Auburn trio restoring former school's stained-glass windows
AUBURN, Ind. (AP) - It started with a wrecking ball and a phone call.
The wrecking ball was poised in the fall of 2009 to demolish Auburn's McIntosh School, which had been home to a high school, middle school and elementary school during its 88-year history.
Carol Foley made the phone call to her husband. Both had attended the school.
"I did call Steve, at work, and said, 'We're not discussing this. I'm bidding on the McIntosh windows,'" she recalled.
Carol Foley successfully bought the set of ornate, stained-glass windows that decorated the front of the school for $1,500 in an auction.
"I just could not bear the thought of them going under the wrecking ball," she said at the time.
During the phone call, Steve Foley asked what his wife intended to do with the windows.
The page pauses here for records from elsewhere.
/-! ## §2  The V1 arithmetic: `N₀ = 2L^{m+K}` forces `P′ = 2L^n`, so `P′ ≥ 5L` gives the padding data -/

section V1Arith

variable {a : ℕ}

open Classical in
/-- **PROPOSITION 2.6 (2.136)₁ AT k LEVELS, EVERY ODD `L ≥ 5`, STATED ON THE ORIGINAL DATA**: `prop26_2136_kLevel_final_pad_le` with the padding data
`P″ := P′/L`, `P′ = L·P″`, `P″ ≥ 5`, `k + 1 ≤ m + K` DERIVED from `hN`, `M_h = L^a` and `P′_μ ≥ 5L` (`hLP_of_V1`, `hP5_of_V1`, `hk'_of_V1`) — hypotheses: the
torus (`hN`, `D`, `hk`, `k ≥ 1`, `M_h = L^a ≥ 8`, `R ≥ 2L²`, `P′ ≥ 5L`, `L ≥ 5`, `L·M_h ≥ M₁`, budget), `c′ ≠ 0`, the weight band, and the line-3 majorant (iv)
for the members of the padded family; conclusion: (2.136)₁ for the genuine `G`, rate `delta3 α (2σ)`, any `σ ≤ σ₀`.
[cite: Balaban1984PropagatorsII, Prop. 2.6 (2.136) p.247, (2.133)–(2.135) p.247, (2.88)–(2.94) pp.238–239, (2.36) p.229, (2.1)–(2.4) p.224, Lemma 2.1 p.234] -/
theorem prop26_2136_kLevel_final_pad_le_V1 (d ℓ : ℕ) (hd : 1 ≤ d + 1) (hL : Odd (ℓ + 1) ∧ 1 < ℓ + 1) {b₀ b₁ : ℝ} (hb₀ : 0 < b₀) (hb₁ : b₀ ≤ b₁) :
    ∃ σ₀ : ℝ, 0 < σ₀ ∧ ∀ (σ : ℝ), 0 < σ → σ ≤ σ₀ → ∀ (α : ℝ), 0 ≤ α → α ≤ 1 → ∀ (N₀ : ℕ), 0 < N₀ → ∀ {CD cD : ℝ}, 0 ≤ CD → 0 < cD →
    ∃ A M₁ : ℝ, 0 ≤ A ∧ 0 < M₁ ∧
    ∀ (m K : ℕ) {Mh k R : ℕ} {P' : Fin (d + 1) → ℕ}
      (hN : ∀ μ, N0 ℓ Mh k P' μ = (PV d ℓ m K hd hL).sitesPerDir 0) (D : B6MultiLevelTorusOperatorL0.TDomains d ℓ Mh k P' R) (hk : k ≤ m + K) (_ : 1 ≤ k)
      {a : ℕ} (hMha : Mh = (ℓ + 1) ^ a) (hM8 : 8 ≤ Mh) (_ : 2 * (ℓ + 1) ^ 2 ≤ R) (hP : ∀ μ, 5 * (ℓ + 1) ≤ P' μ)
      (_ : M₁ ≤ ((ℓ : ℝ) + 1) * Mh) (_ : N₀ + 1 ≤ R * ((ℓ + 1) * Mh))
      (_ : Real.exp (-(α * σ)) * ((ℓ : ℝ) + 1) ^ ((2 * (d + 1 : ℕ) : ℝ) / N₀) < 1)
      {cf : ℝ} (hcf : cf ≠ 0) {w : BondIdx (domT hN D hk) → ℝ} (hw : ∀ i, 0 < w i) (_ : GlobalBand b₀ b₁ cf w)
      (_ : ∀ c : ↥(cubes (padT D (hLP_of_V1 hN hMha hP)).toDomains),
        HasMajorant (g := geomTB (padT D (hLP_of_V1 hN hMha hP))) (blkV1 (hN_pad hN (hLP_of_V1 hN hMha hP)) (padT D (hLP_of_V1 hN hMha hP)))
        (mulOp (zB (hN_pad hN (hLP_of_V1 hN hMha hP)) (padT D (hLP_of_V1 hN hMha hP)) (one_le_of_eight_le hM8)
            (four_le_of_five_le (hP5_of_V1 hP)) c) *
          (onFun (dE (P := PV d ℓ m K hd hL) cf ∘ₗ
              (LinearMap.id - RE (domT (hN_pad hN (hLP_of_V1 hN hMha hP)) (padT D (hLP_of_V1 hN hMha hP)) (hk'_of_V1 hN hMha hP)) cf) ∘ₗ dsE cf) -
            Pl (hN_pad hN (hLP_of_V1 hN hMha hP)) (hk'_of_V1 hN hMha hP) (one_le_of_eight_le hM8) (four_le_of_five_le (hP5_of_V1 hP)) hMha c
              (band_le (d := d) (ℓ := ℓ) hb₀ hb₁) (placed_pad D (hLP_of_V1 hN hMha hP) (hP5_of_V1 hP) c)
              (w ∘ (sameOm_domT_pad hN D hk (hLP_of_V1 hN hMha hP) (hk'_of_V1 hN hMha hP)).idxB) cf) *
          mulOp (hB (hN_pad hN (hLP_of_V1 hN hMha hP)) (padT D (hLP_of_V1 hN hMha hP)) c))
        (fun y y'' => CD * cf ^ 2 * Real.exp (-(cD * (geomTB (padT D (hLP_of_V1 hN hMha hP))).M)) /
          (geomTB (padT D (hLP_of_V1 hN hMha hP))).len y ^ 2 * Real.exp (-((2 * σ) * (geomTB (padT D (hLP_of_V1 hN hMha hP))).dist y y'')))),
      HasMajorant (g := geomT D) (blkV1 hN D) (onFun (GE (domT hN D hk) hcf hw))
        (fun y y' => A * pref cf y * Real.exp (-(delta3 α (2 * σ) * (geomT D).dist y y'))) := by
  obtain ⟨σ₀, hσ₀, h⟩ := prop26_2136_kLevel_final_pad_le d ℓ hd hL hb₀ hb₁
  refine ⟨σ₀, hσ₀, fun σ hσ0 hσle α hα0 hα1 N₀ hN₀ CD cD hCD hcD => ?_⟩
  obtain ⟨A, M₁, hA, hM₁, h2⟩ := h σ hσ0 hσle α hα0 hα1 N₀ hN₀ hCD hcD
  refine ⟨A, M₁, hA, hM₁, ?_⟩
  intro m K Mh k R P' hN D hk hk1 a hMha hM8 hR2 hP hLM hRM hθ cf hcf w hw hwb hD3
  exact h2 m K hN D hk (hk'_of_V1 hN hMha hP) hk1 hMha hM8 hR2 (hLP_of_V1 hN hMha hP) (hP5_of_V1 hP) hLM hRM hθ hcf hw hwb hD3

end V1Arith

/-! ## §3  (v1.1) One size threshold: r03's `prop26_2136_kLevel_final_M` at the padded family -/

section Budget

open Classical in
/-- **PROPOSITION 2.6 (2.136)₁ AT k LEVELS, EVERY ODD `L ≥ 5`, ONE SIZE THRESHOLD** — r03's v1.5 `prop26_2136_kLevel_final_M` (for `α > 0` the Lemma-2.1
exponent `N₀` is chosen inside; the budget hypotheses collapse to `M₂ ≤ L·M_h`) at the padded family `padT D`, transported back to `D` exactly as in
`prop26_2136_kLevel_final_pad_le`: no placement hypothesis, only the line-3 majorant (iv) displayed, rate `delta3 α (2σ)` for any `σ ≤ σ₀`.
[cite: Balaban1984PropagatorsII, Prop. 2.6 (2.136) p.247, (2.133)–(2.135) p.247, (2.88)–(2.94) pp.238–239, (2.36) p.229, (2.1)–(2.4) p.224, Lemma 2.1 p.234] -/
theorem prop26_2136_kLevel_final_pad_M (d ℓ : ℕ) (hd : 1 ≤ d + 1) (hL : Odd (ℓ + 1) ∧ 1 < ℓ + 1) {b₀ b₁ : ℝ} (hb₀ : 0 < b₀) (hb₁ : b₀ ≤ b₁) :
    ∃ σ₀ : ℝ, 0 < σ₀ ∧ ∀ (σ : ℝ), 0 < σ → σ ≤ σ₀ → ∀ (α : ℝ), 0 < α → α ≤ 1 → ∀ {CD cD : ℝ}, 0 ≤ CD → 0 < cD →
    ∃ A M₂ : ℝ, 0 ≤ A ∧ 0 < M₂ ∧
    ∀ (m K : ℕ) {Mh k R : ℕ} {P' P'' : Fin (d + 1) → ℕ}
      (hN : ∀ μ, N0 ℓ Mh k P' μ = (PV d ℓ m K hd hL).sitesPerDir 0) (D : B6MultiLevelTorusOperatorL0.TDomains d ℓ Mh k P' R) (hk : k ≤ m + K) (hk' : k + 1 ≤ m + K) (_ : 1 ≤ k)
      {a : ℕ} (hMha : Mh = (ℓ + 1) ^ a) (hM8 : 8 ≤ Mh) (_ : 2 * (ℓ + 1) ^ 2 ≤ R)
      (hLP : ∀ μ, P' μ = (ℓ + 1) * P'' μ) (hP5 : ∀ μ, 5 ≤ P'' μ)
      (_ : M₂ ≤ ((ℓ : ℝ) + 1) * Mh)
      {cf : ℝ} (hcf : cf ≠ 0) {w : BondIdx (domT hN D hk) → ℝ} (hw : ∀ i, 0 < w i) (_ : GlobalBand b₀ b₁ cf w)
      (_ : ∀ c : ↥(cubes (padT D hLP).toDomains), HasMajorant (g := geomTB (padT D hLP)) (blkV1 (hN_pad hN hLP) (padT D hLP))
        (mulOp (zB (hN_pad hN hLP) (padT D hLP) (one_le_of_eight_le hM8) (four_le_of_five_le hP5) c) *
          (onFun (dE (P := PV d ℓ m K hd hL) cf ∘ₗ (LinearMap.id - RE (domT (hN_pad hN hLP) (padT D hLP) hk') cf) ∘ₗ dsE cf) -
            Pl (hN_pad hN hLP) hk' (one_le_of_eight_le hM8) (four_le_of_five_le hP5) hMha c (band_le (d := d) (ℓ := ℓ) hb₀ hb₁)
              (placed_pad D hLP hP5 c) (w ∘ (sameOm_domT_pad hN D hk hLP hk').idxB) cf) *
          mulOp (hB (hN_pad hN hLP) (padT D hLP) c))
        (fun y y'' => CD * cf ^ 2 * Real.exp (-(cD * (geomTB (padT D hLP)).M)) / (geomTB (padT D hLP)).len y ^ 2 *
          Real.exp (-((2 * σ) * (geomTB (padT D hLP)).dist y y'')))),
      HasMajorant (g := geomT D) (blkV1 hN D) (onFun (GE (domT hN D hk) hcf hw))
        (fun y y' => A * pref cf y * Real.exp (-(delta3 α (2 * σ) * (geomT D).dist y y'))) := by
  obtain ⟨σ₀, hσ₀, h⟩ := B6Prop26KLevelAssemblyV1L3.prop26_2136_kLevel_final_M d ℓ hd hL hb₀ hb₁
  refine ⟨σ₀, hσ₀, fun σ hσ0 hσle α hα0 hα1 CD cD hCD hcD => ?_⟩
  obtain ⟨A, M₂, hA, hM₂, h2⟩ := h σ hσ0 hσle α hα0 hα1 hCD hcD
  refine ⟨A, M₂, hA, hM₂, ?_⟩
  intro m K Mh k R P' P'' hN D hk hk' hk1 a hMha hM8 hR2 hLP hP5 hLM cf hcf w hw hwb hD3
  have hS := sameOm_domT_pad hN D hk hLP hk'
  have hw' : ∀ i, 0 < (w ∘ hS.idxB) i := fun i => hw _
  have hpad := h2 m K (hN_pad hN hLP) (padT D hLP) hk' (by omega) hMha hM8 hR2 hP5 (placed_pad D hLP hP5) hLM hcf hw'
    (globalBand_pad D hLP hN hk hk' hwb) hD3
  rw [hS.GE_eq hcf hw hw'] at hpad
  have hK : (fun a b : (geomT D).Site => A * pref cf (D := padT D hLP) (eT D hLP a) *
      Real.exp (-(delta3 α (2 * σ) * (geomT (padT D hLP)).dist (eT D hLP a) (eT D hLP b)))) =
      fun y y' => A * pref cf y * Real.exp (-(delta3 α (2 * σ) * (geomT D).dist y y')) := by
    funext a b
    rw [dist_eT, pref_eT]
  rw [← hK]
  exact hasMajorant_of_pad D hLP hN hpad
The Foleys still haven't figured that out, entirely.
But this winter, the process of restoring the windows to their original beauty got underway at last.
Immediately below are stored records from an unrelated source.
/-- **Volterra form of an `h = 0` slow mode.** For `α > 0`, `re λ > 0` and a slow mode `ψ` at `h = 0`
(a Jost solution of Rayleigh's equation), `m = e^{αy}ψ` satisfies
`m(y) = 1 - ∫_{t>y} k_α(t-y) e^{αt} ω(t) dt` with `ω = vort α ψ`: both sides solve `X'' - 2αX' = -e^{αy}ω`
and tend to `1`, and the difference of two such functions is `a + b e^{2αy}`. [folklore] -/
theorem volterraForm_of_slowMode_zero {α : ℝ} (hα : 0 < α) {lam : ℂ} {ψ : ℝ → ℂ}
    (hψ : IsSlowMode α 0 lam ψ) (y : ℝ) :
    (Real.exp (α * y) : ℂ) * ψ y =
      1 - ∫ t in Ioi y, (volterraKernel α (t - y) : ℂ) * ((Real.exp (α * t) : ℂ) * vort α ψ t) := by
  obtain ⟨hC4, -, ⟨C, hG⟩, hlim, -⟩ := hψ
  have hC0 : 0 ≤ C := GaussBound.nonneg hG
  -- derivatives of `ψ`
  have hψd : Differentiable ℝ ψ := hC4.differentiable (by norm_num)
  have hψ3 : ContDiff ℝ 3 (deriv ψ) := (show ContDiff ℝ (3 + 1) ψ from hC4).deriv'
  have hψd' : Differentiable ℝ (deriv ψ) := hψ3.differentiable (by norm_num)
  have hψ2 : ContDiff ℝ 2 (deriv (deriv ψ)) := (show ContDiff ℝ (2 + 1) (deriv ψ) from hψ3).deriv'
  have hωc2 : ContDiff ℝ 2 (vort α ψ) := by
    have : vort α ψ = fun y => -(deriv (deriv ψ) y - (α : ℂ) ^ 2 * ψ y) := by
      funext y; rw [vort, iteratedDeriv_two_eq]
    rw [this]
    exact (hψ2.sub (contDiff_const.mul (hC4.of_le (by norm_num)))).neg
  have hω : ∀ y, vort α ψ y = -(deriv (deriv ψ) y - (α : ℂ) ^ 2 * ψ y) := fun y => by
    rw [vort, iteratedDeriv_two_eq]
  -- `m = e^{αy} ψ`, `m₁ = m'`
  set E : ℝ → ℂ := fun y => (Real.exp (α * y) : ℂ) with hE
  have hEd : ∀ y, HasDerivAt E (E y * α) y := fun y => by
    have := (hasDerivAt_expLin α y).ofReal_comp
    simp only [hE]
    refine this.congr_deriv ?_
    push_cast; ring
  set m : ℝ → ℂ := fun y => E y * ψ y with hm
  set m₁ : ℝ → ℂ := fun y => E y * (deriv ψ y + α * ψ y) with hm₁
  set f : ℝ → ℂ := fun y => -(E y * vort α ψ y) with hf
  have hmD : ∀ y, HasDerivAt m (m₁ y) y := by
    intro y
    refine ((hEd y).mul (hψd y).hasDerivAt).congr_deriv ?_
    simp only [hm₁]; ring
  have hm₁D : ∀ y, HasDerivAt m₁ (2 * α * m₁ y + f y) y := by
    intro y
    have := (hEd y).mul (((hψd' y).hasDerivAt).add (((hψd y).hasDerivAt).const_mul (α : ℂ)))
    refine this.congr_deriv ?_
    simp only [hm₁, hf, hω, Pi.add_apply]
    ring
  -- the Volterra candidate `m̃ = 1 + ∫ k f`
  have hfc : Continuous f := by
    have := hωc2.continuous
    simp only [hf, hE]; fun_prop
  have hfb : ∀ t, ‖f t‖ ≤ C * ((1 + |t|) ^ 0 * Real.exp (α * t) * Real.exp (-(t ^ 2) / 4)) := by
    intro t
    simp only [hf, hE, pow_zero, one_mul]
    rw [norm_neg, norm_mul, Complex.norm_real, Real.norm_of_nonneg (Real.exp_pos _).le]
    calc Real.exp (α * t) * ‖vort α ψ t‖ ≤ Real.exp (α * t) * (C * Real.exp (-(t ^ 2) / 4)) :=
          mul_le_mul_of_nonneg_left (hG t) (Real.exp_pos _).le
      _ = C * (Real.exp (α * t) * Real.exp (-(t ^ 2) / 4)) := by ring
  obtain ⟨hfi, hgi⟩ := integrable_peg hfc hfb (-(2 * α))
  have hgi' : Integrable fun t => (Real.exp (-(2 * α * t)) : ℂ) * f t := by
    refine hgi.congr (Filter.Eventually.of_forall fun t => ?_); simp only; congr 2; ring
  set mt : ℝ → ℂ := fun y => 1 + ∫ t in Ioi y, (volterraKernel α (t - y) : ℂ) * f t with hmt
  obtain ⟨Dt, hDt, hDtd, -, hlimt⟩ := volterra_regularity hα hfc hfi hgi' 1 (m := mt) (fun y => rfl)
  -- `ρ = m₁ - D̃` solves `ρ' = 2αρ`, hence `ρ = ρ(0) e^{2αy}`
  set ρ : ℝ → ℂ := fun y => m₁ y - Dt y with hρ
  have hρd : ∀ y, HasDerivAt ρ (2 * α * ρ y) y := by
    intro y
    refine ((hm₁D y).sub (hDtd y)).congr_deriv ?_
    simp only [hρ]; ring
  have hE2d : ∀ y, HasDerivAt (fun y => (Real.exp (-(2 * α * y)) : ℂ)) ((Real.exp (-(2 * α * y)) * (-(2 * α)) : ℝ) : ℂ) y := by
    intro y
    have h1 : HasDerivAt (fun y => -(2 * α * y)) (-(2 * α)) y := by
      have := hasDerivAt_negLin α 0 y; simpa using this
    exact h1.exp.ofReal_comp
  have hρE : ∀ y, ρ y = (Real.exp (2 * α * y) : ℂ) * ρ 0 := by
    intro y
    have hconst : ∀ y, HasDerivAt (fun y => (Real.exp (-(2 * α * y)) : ℂ) * ρ y) 0 y := by
      intro y
      refine ((hE2d y).mul (hρd y)).congr_deriv ?_
      push_cast; ring
    have := eq_of_hasDerivAt_zero hconst y
    simp only [mul_zero, neg_zero, Real.exp_zero, Complex.ofReal_one, one_mul] at this
    have hEE : (Real.exp (2 * α * y) : ℂ) * (Real.exp (-(2 * α * y)) : ℂ) = 1 := by
      rw [← Complex.ofReal_mul, ← Real.exp_add, add_neg_cancel, Real.exp_zero, Complex.ofReal_one]
    calc ρ y = ((Real.exp (2 * α * y) : ℂ) * (Real.exp (-(2 * α * y)) : ℂ)) * ρ y := by rw [hEE, one_mul]
      _ = (Real.exp (2 * α * y) : ℂ) * ρ 0 := by rw [mul_assoc, this]
  -- `φ = m - m̃` : `φ' = ρ(0) e^{2αy}`, so `φ = φ 0 + ρ 0 (e^{2αy} - 1)/(2α)`
  set φ : ℝ → ℂ := fun y => m y - mt y with hφ
  have hαc : (α : ℂ) ≠ 0 := by exact_mod_cast hα.ne'
  have hα2 : (2 * (α : ℂ)) ≠ 0 := mul_ne_zero two_ne_zero hαc
  have hφform : ∀ y, φ y = φ 0 + ρ 0 * ((Real.exp (2 * α * y) : ℂ) - 1) / (2 * α) := by
    intro y
    have hconst : ∀ y, HasDerivAt (fun y => φ y - ρ 0 * (Real.exp (2 * α * y) : ℂ) / (2 * α)) 0 y := by
      intro y
      have h1 : HasDerivAt φ (ρ y) y := (hmD y).sub (hDt y)
      have h2 : HasDerivAt (fun y => (Real.exp (2 * α * y) : ℂ)) ((Real.exp (2 * α * y) * (2 * α) : ℝ) : ℂ) y :=
        (hasDerivAt_expLin (2 * α) y).ofReal_comp
      refine (h1.sub ((h2.const_mul (ρ 0)).div_const (2 * (α : ℂ)))).congr_deriv ?_
      rw [hρE y]
      simp only [Complex.ofReal_mul, Complex.ofReal_ofNat]
      field_simp
      ring
    have := eq_of_hasDerivAt_zero hconst y
    simp only [mul_zero, Real.exp_zero, Complex.ofReal_one] at this
    have e : φ y = φ 0 - ρ 0 * 1 / (2 * α) + ρ 0 * (Real.exp (2 * α * y) : ℂ) / (2 * α) := by
      linear_combination this
    rw [e]; ring
  -- `φ → 0`, hence `ρ 0 = 0` and `φ ≡ 0`
  have hφlim : Tendsto φ atTop (𝓝 0) := by
    have : Tendsto (fun y => m y - mt y) atTop (𝓝 (1 - 1)) := hlim.sub hlimt
    rw [sub_self] at this
    exact this
  have hρ0 : ρ 0 = 0 := by
    by_contra hne
    -- `e^{2αy} = (φ y - φ 0) (2α)/ρ 0 + 1` would converge
    have hexpr : ∀ y, ((Real.exp (2 * α * y) : ℝ) : ℂ) = (φ y - φ 0) * (2 * α) / ρ 0 + 1 := by
      intro y
      rw [hφform y]
      field_simp
      ring
    have hconv : Tendsto (fun y => ((Real.exp (2 * α * y) : ℝ) : ℂ)) atTop (𝓝 ((0 - φ 0) * (2 * α) / ρ 0 + 1)) := by
      have := ((hφlim.sub_const (φ 0)).mul_const (2 * (α : ℂ))).div_const (ρ 0) |>.add_const 1
      refine this.congr fun y => ?_
      rw [hexpr y]
    have hre : Tendsto (fun y => Real.exp (2 * α * y)) atTop (𝓝 ((0 - φ 0) * (2 * α) / ρ 0 + 1).re) := by
      have := (Complex.continuous_re.tendsto _).comp hconv
      refine this.congr fun y => ?_
      simp only [Function.comp_apply, Complex.ofReal_re]
    have hdiv : Tendsto (fun y => Real.exp (2 * α * y)) atTop atTop :=
      Real.tendsto_exp_atTop.comp (Tendsto.const_mul_atTop (by positivity) tendsto_id)
    exact not_tendsto_atTop_of_tendsto_nhds hre hdiv
  have hφconst : ∀ y, φ y = φ 0 := by
    intro y; rw [hφform y, hρ0]; ring
  have hφ0 : φ 0 = 0 := by
    have : Tendsto φ atTop (𝓝 (φ 0)) := tendsto_const_nhds.congr fun y => (hφconst y).symm
    exact tendsto_nhds_unique this hφlim
  have hmy : m y = mt y := by
    have := hφconst y
    rw [hφ0] at this
    simp only [hφ] at this
    exact sub_eq_zero.1 this
  -- conclusion
  simp only [hm, hmt, hE, hf] at hmy
  rw [hmy, sub_eq_add_neg, ← MeasureTheory.integral_neg]
  congr 1
  exact integral_congr_ae (Filter.Eventually.of_forall fun t => by simp only; ring)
"They've been after me for a number of years now to help them restore them," said Don Muckenfuss of Auburn.
"Years!" Steve Foley interjected in jest.
Muckenfuss, who also attended McIntosh School, once owned a stained-glass shop in Auburn, working on projects such as restoring church windows.
"Once I got married and had a family, I had to get a real job," he said. He continued with stained-glass work on side for a number of years, but finally gave it up.
"This is kind of pulling me back to it. . I haven't done if for a long time, and it's been an enjoyable project," he said.
So far, Muckenfuss has restored three of the 20 stained-glass panels that made up the McIntosh windows.
"Each window probably takes about 40 man-hours total, so it's very labor-intensive," he said.
Muckenfuss and the Foleys are dividing the tasks. The Foleys are disassembling the windows, cleaning the individual panes of glass and cataloging where they belong in the window patterns.
When they find panes that are damaged or missing, the Foleys travel to Kokomo Opalescent Glass, a company that made the original panes and remains a thriving business a century later.
Veteran employees at the glass company diligently find the right match for each pane from the thousands of color samples in their inventory.
When a window is ready to assemble, Muckenfuss carefully trims the panes to precise dimensions and joins them using strips of lead came - the way the windows were made originally. He then solders the joints between sections and cements the entire window.
One finished window needed only a half-dozen new panes of glass. In other cases, entire windows have to be replaced. In some cases, rocks thrown by children damaged the windows years ago.
Five tall windows on the school's second floor were made of three sections each. A decorative window arching over the front entrance consisted of five sections.
Muckenfuss' talent with glass traces back to his days as a freshman at Indiana University, when he took an interest in a stained-glass shop in downtown Bloomington
Muckenfuss tried to teach himself the art from books. Eventually, he took a job at a stained-glass shop in Indianapolis, where he worked for about a year and learned proper techniques before opening his former shop in Auburn.
Muckenfuss said he's pleased that he could finish three windows this winter, when following his daughter's show choir contests occupied much of his time. The work should move faster, now.
Looking ahead to completion, the Foleys are considering the idea of building a room on the south side of their house, where they would install the windows so people could see them while driving on County Road 27 north of Auburn.
"I can't tell you how many times we are out and people say, 'Hey, how are you doing with those McIntosh windows?'" Carol Foley said.
Back in 2009, she said, "I remember one of the concerns was: Will they be separated, and will they leave town?" The answers are no, and no.
As for the windows' future, all the answers are coming up yes.
When the restoration is finished, Muckenfuss said, "They should be good for another 100 years. But it's a very time-consuming process."